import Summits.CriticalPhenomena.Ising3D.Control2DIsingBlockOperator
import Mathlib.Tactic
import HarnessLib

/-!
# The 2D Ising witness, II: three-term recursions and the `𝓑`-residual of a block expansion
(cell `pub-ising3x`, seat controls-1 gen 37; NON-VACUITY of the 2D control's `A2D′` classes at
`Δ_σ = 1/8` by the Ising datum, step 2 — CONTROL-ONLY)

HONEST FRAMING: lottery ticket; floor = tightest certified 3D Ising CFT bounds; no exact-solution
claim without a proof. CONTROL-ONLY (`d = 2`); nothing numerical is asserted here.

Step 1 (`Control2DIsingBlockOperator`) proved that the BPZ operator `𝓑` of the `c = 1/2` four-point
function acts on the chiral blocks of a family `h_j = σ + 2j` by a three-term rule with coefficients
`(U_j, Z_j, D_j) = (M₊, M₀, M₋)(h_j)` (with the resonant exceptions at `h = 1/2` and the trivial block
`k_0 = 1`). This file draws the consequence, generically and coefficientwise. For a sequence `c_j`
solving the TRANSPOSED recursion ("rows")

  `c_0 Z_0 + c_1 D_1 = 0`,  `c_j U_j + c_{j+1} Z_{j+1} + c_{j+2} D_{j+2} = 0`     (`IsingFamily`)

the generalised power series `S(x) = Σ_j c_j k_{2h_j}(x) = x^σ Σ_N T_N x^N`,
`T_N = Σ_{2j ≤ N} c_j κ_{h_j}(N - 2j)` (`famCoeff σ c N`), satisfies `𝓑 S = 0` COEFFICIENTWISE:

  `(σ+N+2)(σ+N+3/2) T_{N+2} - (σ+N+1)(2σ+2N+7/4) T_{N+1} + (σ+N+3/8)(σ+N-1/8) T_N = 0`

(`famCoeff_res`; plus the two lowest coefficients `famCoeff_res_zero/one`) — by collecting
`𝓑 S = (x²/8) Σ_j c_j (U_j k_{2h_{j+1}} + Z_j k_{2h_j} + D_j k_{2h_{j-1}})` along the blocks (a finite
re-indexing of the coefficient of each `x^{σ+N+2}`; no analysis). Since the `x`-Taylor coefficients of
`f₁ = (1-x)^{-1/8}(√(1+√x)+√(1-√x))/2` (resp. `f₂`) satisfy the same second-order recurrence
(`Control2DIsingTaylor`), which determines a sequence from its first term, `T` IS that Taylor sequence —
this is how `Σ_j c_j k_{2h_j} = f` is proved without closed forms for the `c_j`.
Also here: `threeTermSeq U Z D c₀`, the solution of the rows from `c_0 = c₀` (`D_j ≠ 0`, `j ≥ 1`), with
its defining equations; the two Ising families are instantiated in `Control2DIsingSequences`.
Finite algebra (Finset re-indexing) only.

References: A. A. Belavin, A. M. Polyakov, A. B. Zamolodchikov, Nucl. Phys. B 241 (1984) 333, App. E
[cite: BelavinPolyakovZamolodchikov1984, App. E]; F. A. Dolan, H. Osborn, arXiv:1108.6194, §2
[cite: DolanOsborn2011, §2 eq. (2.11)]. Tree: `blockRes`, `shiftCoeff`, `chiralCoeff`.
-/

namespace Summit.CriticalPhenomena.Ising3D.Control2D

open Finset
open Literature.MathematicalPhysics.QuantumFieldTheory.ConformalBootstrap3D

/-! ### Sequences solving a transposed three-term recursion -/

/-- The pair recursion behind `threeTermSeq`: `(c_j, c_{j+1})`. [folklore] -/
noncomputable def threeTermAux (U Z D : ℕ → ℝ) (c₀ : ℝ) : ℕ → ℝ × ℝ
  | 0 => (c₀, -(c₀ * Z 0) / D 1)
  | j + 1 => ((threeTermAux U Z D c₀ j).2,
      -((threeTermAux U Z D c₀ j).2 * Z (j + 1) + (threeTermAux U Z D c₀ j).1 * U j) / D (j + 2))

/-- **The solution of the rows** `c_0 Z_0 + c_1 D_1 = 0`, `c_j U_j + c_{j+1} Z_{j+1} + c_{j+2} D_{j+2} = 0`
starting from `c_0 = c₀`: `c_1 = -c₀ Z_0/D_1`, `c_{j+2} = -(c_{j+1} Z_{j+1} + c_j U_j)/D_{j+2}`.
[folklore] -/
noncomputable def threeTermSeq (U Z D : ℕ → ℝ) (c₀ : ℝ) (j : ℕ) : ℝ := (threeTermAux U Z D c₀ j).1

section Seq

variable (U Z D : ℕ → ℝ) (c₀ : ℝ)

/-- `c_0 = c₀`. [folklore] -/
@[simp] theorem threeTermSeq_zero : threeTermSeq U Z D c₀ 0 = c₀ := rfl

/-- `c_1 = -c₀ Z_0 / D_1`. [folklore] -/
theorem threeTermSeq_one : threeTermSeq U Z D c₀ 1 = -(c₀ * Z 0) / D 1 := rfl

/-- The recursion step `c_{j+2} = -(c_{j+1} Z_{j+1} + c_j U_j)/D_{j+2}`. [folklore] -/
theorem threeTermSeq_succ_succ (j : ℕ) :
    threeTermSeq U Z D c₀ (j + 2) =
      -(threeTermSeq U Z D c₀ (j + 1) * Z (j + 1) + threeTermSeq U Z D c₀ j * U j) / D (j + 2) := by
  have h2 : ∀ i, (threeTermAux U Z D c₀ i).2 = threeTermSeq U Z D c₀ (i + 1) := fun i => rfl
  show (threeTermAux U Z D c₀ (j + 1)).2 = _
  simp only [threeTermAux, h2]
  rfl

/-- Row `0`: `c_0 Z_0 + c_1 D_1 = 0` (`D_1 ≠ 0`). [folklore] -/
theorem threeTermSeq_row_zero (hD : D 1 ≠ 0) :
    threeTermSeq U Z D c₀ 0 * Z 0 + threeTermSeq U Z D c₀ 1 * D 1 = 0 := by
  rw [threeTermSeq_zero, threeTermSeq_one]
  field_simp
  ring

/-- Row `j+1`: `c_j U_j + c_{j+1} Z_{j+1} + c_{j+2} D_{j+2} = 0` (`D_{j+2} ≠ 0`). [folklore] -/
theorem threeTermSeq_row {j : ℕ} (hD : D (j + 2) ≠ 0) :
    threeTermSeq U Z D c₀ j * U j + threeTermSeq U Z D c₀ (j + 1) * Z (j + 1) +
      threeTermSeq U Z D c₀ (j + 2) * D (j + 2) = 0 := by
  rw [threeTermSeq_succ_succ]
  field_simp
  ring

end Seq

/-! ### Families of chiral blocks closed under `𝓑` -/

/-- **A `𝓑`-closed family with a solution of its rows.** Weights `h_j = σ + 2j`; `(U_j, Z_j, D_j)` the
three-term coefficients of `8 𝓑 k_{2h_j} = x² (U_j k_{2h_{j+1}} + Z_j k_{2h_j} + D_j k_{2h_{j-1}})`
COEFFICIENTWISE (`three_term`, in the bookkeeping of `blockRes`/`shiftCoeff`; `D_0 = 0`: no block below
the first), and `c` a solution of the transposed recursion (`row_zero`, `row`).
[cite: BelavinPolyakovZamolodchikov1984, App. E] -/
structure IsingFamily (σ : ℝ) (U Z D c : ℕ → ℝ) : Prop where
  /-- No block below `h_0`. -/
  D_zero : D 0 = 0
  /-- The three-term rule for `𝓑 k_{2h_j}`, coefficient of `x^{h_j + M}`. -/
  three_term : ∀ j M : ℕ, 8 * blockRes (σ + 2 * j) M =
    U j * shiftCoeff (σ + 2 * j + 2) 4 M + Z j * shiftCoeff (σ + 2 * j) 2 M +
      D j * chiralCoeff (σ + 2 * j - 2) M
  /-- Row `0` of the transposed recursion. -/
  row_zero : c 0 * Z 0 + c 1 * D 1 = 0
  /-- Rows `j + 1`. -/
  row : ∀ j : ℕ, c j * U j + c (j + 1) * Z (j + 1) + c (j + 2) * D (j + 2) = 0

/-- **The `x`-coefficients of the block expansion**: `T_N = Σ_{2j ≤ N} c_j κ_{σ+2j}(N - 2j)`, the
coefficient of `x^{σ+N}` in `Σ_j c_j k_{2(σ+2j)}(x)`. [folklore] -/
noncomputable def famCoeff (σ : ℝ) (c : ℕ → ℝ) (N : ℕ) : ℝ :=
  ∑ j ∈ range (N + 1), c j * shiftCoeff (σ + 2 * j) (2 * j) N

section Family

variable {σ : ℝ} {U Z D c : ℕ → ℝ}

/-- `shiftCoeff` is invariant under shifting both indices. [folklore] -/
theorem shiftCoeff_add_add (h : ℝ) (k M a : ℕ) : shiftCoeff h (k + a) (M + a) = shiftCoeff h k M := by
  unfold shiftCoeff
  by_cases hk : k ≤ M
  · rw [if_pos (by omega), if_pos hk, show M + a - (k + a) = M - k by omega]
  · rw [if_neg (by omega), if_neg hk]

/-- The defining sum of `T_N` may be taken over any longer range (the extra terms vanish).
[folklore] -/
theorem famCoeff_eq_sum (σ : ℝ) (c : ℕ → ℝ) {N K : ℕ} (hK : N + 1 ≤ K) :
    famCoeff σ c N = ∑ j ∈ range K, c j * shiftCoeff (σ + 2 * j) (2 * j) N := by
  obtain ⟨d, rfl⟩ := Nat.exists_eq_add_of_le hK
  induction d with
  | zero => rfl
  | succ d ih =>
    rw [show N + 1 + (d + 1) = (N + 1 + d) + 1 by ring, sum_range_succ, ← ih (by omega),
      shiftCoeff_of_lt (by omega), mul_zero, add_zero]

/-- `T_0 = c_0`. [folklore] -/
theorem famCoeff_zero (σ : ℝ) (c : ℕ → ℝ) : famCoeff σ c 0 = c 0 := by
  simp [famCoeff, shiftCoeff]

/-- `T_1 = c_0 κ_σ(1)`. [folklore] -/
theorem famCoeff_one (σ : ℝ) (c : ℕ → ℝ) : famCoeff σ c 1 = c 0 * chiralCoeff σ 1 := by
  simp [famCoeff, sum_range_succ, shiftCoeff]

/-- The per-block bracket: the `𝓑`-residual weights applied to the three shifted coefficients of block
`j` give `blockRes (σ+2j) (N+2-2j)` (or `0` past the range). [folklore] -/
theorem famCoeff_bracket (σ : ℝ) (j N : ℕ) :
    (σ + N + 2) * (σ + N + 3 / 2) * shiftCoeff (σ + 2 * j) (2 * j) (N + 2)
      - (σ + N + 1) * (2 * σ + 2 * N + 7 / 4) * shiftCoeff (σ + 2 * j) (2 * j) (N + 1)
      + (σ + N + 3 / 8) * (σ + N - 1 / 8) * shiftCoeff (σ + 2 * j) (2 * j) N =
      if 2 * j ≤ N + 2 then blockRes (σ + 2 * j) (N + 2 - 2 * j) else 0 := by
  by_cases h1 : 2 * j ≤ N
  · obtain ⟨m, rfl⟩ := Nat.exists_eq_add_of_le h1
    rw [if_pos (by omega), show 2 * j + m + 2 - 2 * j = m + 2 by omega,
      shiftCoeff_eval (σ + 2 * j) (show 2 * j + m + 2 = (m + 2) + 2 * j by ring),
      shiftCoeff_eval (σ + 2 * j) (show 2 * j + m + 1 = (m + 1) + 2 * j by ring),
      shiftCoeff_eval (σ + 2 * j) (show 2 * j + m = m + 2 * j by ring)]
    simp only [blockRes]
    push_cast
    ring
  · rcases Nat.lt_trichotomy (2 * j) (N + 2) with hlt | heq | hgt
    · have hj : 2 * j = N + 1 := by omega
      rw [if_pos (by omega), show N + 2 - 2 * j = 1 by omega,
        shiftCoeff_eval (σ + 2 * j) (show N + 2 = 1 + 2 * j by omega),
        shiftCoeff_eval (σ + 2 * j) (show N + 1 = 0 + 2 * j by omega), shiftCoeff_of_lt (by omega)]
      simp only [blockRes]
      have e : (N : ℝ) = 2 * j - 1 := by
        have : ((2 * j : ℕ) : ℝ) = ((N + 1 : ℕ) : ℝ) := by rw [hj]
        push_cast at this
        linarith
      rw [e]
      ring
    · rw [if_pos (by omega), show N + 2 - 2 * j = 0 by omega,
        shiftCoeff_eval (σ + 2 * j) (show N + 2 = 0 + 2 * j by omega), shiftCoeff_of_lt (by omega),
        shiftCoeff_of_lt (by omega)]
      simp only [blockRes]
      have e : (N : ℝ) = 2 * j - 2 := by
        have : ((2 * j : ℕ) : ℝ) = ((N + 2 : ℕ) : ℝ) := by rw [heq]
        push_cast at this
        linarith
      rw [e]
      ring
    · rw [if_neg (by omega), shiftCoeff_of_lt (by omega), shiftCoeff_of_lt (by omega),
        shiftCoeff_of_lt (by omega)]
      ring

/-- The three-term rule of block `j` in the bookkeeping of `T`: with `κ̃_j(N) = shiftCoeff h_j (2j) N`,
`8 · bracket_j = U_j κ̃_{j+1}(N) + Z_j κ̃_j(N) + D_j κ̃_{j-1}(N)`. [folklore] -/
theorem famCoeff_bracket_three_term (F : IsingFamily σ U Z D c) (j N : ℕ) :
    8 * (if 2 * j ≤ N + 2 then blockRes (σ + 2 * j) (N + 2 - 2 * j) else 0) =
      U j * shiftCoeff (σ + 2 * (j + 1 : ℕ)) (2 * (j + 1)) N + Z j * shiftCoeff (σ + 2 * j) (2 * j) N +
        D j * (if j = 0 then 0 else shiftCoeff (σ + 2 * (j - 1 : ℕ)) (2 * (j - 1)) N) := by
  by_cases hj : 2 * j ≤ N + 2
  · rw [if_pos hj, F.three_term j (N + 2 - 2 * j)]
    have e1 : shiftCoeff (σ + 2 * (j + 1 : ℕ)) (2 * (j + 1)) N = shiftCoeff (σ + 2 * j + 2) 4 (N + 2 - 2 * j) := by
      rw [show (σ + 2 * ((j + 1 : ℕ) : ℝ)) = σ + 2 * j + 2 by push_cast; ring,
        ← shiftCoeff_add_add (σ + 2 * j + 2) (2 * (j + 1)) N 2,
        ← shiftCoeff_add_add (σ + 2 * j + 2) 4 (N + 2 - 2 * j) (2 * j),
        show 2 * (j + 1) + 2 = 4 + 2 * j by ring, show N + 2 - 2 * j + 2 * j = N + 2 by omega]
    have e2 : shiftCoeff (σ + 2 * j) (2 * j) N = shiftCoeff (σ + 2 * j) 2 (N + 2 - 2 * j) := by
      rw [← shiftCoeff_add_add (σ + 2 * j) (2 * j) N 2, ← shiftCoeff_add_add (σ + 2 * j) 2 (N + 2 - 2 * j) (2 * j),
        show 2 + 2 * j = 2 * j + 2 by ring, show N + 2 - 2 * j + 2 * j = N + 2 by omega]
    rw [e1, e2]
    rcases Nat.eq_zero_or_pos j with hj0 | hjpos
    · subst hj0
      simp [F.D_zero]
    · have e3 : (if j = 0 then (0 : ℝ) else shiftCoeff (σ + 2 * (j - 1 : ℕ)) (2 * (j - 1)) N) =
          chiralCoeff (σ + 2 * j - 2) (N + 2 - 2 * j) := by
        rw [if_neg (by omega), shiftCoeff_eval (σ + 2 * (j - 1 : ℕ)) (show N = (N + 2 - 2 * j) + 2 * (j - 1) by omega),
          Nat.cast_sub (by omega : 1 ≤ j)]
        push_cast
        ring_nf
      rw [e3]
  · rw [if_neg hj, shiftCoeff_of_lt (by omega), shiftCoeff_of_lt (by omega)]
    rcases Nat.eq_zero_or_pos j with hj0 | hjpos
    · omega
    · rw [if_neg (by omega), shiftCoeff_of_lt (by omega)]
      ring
◆ ◆ ◆ ◆
Looking over the records, find each line with the word "else" and copy it.

→ **Answer to the problem**:
      if 2 * j ≤ N + 2 then blockRes (σ + 2 * j) (N + 2 - 2 * j) else 0 := by
    8 * (if 2 * j ≤ N + 2 then blockRes (σ + 2 * j) (N + 2 - 2 * j) else 0) =
        D j * (if j = 0 then 0 else shiftCoeff (σ + 2 * (j - 1 : ℕ)) (2 * (j - 1)) N) := by
    · have e3 : (if j = 0 then (0 : ℝ) else shiftCoeff (σ + 2 * (j - 1 : ℕ)) (2 * (j - 1)) N) =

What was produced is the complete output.